======== Dataset records ========

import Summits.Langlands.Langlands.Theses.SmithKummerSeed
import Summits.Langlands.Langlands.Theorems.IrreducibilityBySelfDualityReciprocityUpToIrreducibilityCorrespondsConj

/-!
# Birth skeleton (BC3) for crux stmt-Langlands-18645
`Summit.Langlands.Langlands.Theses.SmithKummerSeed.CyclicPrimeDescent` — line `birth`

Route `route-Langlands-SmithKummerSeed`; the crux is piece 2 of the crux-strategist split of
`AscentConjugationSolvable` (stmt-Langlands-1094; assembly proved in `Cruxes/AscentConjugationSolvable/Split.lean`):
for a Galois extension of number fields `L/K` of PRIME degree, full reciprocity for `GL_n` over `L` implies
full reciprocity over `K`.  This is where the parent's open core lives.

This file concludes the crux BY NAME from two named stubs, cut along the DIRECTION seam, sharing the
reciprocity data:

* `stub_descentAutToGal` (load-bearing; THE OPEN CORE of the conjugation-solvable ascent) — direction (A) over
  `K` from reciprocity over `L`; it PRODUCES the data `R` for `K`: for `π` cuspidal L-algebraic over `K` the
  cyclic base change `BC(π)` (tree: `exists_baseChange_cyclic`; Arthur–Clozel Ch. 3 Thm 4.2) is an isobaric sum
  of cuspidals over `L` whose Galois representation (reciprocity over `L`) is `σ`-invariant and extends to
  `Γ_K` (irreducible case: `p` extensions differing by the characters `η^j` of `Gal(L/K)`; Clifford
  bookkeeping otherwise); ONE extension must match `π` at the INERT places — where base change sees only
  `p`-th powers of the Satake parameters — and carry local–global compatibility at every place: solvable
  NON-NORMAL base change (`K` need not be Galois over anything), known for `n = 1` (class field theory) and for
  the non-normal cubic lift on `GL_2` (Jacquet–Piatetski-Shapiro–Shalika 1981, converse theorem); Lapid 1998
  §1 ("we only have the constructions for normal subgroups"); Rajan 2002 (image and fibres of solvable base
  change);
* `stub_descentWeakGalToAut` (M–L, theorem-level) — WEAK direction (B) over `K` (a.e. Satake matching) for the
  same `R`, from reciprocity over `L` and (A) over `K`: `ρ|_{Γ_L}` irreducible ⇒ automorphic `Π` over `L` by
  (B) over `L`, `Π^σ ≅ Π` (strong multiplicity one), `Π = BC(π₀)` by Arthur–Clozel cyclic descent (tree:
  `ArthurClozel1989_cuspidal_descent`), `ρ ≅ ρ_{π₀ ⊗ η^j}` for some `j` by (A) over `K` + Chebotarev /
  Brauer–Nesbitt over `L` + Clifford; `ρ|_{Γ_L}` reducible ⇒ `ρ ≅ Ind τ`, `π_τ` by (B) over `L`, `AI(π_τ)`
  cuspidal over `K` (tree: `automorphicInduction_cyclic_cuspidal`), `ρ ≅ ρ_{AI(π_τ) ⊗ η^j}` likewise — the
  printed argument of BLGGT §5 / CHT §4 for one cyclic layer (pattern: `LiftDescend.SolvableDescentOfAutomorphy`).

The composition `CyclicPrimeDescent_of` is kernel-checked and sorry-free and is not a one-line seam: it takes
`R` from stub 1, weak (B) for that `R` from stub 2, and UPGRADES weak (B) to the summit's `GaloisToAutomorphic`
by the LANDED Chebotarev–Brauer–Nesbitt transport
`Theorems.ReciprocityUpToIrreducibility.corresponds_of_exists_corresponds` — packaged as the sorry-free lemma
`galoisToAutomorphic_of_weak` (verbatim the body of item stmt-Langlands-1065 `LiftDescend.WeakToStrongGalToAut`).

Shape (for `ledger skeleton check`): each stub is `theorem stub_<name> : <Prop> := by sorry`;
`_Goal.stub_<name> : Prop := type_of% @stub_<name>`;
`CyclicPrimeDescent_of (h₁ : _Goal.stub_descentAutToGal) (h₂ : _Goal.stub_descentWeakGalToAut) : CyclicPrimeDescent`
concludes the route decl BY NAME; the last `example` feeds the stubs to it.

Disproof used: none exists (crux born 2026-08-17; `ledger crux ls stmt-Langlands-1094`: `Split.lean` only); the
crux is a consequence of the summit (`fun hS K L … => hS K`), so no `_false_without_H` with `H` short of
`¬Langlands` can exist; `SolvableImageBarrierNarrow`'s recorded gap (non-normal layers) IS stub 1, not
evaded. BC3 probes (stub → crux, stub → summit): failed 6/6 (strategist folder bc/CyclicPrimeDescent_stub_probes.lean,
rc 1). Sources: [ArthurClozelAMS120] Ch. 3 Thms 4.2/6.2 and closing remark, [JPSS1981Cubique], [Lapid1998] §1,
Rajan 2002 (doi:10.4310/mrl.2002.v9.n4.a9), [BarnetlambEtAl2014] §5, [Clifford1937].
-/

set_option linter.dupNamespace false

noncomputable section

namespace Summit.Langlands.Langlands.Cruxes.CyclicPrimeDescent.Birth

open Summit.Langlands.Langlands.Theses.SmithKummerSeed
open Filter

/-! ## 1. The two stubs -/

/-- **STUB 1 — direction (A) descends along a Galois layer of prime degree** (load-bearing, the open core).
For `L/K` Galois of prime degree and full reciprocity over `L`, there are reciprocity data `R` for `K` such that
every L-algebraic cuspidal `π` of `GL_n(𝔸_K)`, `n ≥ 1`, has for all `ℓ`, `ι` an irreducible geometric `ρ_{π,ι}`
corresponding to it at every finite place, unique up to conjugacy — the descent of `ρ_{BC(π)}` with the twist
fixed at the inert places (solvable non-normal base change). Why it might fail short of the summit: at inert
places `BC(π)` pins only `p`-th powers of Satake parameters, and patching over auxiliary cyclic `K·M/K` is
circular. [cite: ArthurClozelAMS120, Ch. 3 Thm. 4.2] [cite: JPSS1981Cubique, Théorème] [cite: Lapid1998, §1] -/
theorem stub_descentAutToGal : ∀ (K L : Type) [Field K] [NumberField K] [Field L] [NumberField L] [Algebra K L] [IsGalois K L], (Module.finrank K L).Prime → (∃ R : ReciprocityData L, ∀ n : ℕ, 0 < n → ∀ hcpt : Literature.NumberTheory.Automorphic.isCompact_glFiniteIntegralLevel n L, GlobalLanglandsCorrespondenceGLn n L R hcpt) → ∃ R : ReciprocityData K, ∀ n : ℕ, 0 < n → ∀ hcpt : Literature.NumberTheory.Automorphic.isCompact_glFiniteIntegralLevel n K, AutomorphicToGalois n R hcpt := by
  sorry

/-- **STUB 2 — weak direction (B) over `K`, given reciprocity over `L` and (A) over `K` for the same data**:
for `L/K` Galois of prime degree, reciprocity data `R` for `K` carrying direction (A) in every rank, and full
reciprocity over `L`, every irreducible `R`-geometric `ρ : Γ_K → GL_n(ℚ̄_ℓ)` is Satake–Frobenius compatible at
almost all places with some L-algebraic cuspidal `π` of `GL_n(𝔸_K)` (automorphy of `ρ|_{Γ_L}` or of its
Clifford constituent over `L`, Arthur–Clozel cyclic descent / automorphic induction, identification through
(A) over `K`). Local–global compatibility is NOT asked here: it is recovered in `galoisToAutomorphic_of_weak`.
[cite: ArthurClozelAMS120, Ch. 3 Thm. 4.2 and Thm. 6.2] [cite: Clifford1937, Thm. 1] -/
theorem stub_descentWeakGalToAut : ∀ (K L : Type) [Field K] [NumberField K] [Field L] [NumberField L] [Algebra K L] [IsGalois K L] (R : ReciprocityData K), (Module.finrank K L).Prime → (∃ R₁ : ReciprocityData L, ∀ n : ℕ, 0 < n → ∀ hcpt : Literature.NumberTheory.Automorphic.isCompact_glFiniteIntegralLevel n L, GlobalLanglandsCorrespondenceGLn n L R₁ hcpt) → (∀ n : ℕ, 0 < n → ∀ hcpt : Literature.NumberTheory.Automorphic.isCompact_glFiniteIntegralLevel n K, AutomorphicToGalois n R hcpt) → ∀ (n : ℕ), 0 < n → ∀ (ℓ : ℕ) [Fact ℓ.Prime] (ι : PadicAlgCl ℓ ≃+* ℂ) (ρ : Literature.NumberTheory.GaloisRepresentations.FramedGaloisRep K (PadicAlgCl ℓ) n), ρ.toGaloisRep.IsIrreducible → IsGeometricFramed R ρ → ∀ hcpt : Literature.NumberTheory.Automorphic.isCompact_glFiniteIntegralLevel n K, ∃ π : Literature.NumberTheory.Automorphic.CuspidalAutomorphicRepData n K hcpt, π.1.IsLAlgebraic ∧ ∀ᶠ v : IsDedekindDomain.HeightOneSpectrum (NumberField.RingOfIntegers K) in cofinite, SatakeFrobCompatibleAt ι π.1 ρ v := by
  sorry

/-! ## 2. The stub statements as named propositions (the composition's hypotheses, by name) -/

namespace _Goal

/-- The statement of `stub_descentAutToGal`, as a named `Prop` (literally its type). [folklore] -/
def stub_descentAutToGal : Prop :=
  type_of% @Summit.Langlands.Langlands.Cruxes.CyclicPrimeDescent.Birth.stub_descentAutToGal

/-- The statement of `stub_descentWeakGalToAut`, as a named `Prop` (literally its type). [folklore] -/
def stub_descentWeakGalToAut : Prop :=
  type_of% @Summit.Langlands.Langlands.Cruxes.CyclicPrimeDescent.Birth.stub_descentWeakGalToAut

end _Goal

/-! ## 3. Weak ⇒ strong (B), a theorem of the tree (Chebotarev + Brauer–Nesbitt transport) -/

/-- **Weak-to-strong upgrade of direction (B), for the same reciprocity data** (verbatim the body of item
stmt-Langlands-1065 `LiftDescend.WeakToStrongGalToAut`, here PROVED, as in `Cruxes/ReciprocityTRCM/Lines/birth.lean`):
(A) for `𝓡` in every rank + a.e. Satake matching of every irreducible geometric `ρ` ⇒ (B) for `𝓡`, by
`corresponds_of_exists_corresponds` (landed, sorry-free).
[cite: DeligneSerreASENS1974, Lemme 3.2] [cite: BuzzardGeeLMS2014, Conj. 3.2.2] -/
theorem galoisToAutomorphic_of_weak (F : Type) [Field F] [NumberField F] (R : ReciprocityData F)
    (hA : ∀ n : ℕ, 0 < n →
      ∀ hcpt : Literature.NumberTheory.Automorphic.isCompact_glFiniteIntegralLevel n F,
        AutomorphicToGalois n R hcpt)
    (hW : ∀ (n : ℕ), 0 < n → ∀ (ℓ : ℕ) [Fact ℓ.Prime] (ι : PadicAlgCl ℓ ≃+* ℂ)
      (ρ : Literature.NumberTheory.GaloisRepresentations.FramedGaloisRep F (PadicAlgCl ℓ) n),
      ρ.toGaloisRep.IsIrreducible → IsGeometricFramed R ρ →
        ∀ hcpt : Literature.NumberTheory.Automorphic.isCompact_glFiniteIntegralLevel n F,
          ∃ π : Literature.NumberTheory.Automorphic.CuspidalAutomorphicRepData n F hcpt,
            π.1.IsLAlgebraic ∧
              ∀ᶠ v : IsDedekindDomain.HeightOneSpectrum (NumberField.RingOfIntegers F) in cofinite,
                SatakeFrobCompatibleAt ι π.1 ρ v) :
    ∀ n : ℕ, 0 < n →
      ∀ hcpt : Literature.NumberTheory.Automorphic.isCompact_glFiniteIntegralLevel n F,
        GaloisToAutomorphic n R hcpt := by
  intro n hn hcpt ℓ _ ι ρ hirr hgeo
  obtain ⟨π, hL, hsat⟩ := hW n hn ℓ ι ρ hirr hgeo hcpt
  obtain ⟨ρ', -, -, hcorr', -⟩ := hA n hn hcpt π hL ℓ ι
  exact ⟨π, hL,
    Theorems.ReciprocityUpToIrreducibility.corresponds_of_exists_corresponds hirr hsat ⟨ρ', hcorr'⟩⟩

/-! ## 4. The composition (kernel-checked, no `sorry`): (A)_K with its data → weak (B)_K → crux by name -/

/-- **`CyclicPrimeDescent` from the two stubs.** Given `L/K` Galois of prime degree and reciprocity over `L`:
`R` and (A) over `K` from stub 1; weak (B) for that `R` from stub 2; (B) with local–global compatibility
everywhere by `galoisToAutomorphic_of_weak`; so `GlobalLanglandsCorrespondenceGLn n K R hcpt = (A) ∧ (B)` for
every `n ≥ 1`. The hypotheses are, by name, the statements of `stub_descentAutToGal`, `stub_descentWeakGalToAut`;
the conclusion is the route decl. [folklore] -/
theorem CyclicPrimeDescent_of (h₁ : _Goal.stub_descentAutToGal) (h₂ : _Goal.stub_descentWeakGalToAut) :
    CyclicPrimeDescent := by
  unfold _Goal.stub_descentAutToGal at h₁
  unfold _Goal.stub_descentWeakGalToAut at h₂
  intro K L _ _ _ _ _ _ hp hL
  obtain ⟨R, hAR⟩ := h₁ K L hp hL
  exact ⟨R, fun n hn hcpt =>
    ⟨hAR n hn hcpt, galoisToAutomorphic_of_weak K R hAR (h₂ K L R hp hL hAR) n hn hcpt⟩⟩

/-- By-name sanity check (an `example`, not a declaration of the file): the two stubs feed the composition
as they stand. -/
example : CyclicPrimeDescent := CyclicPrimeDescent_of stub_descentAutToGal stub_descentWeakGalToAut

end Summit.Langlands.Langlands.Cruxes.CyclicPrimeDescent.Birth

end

========

▶ **Brief**:
For the listing above, find how many lines hold the word "matching". Only the number should be written.

▶ **Completed task**:
2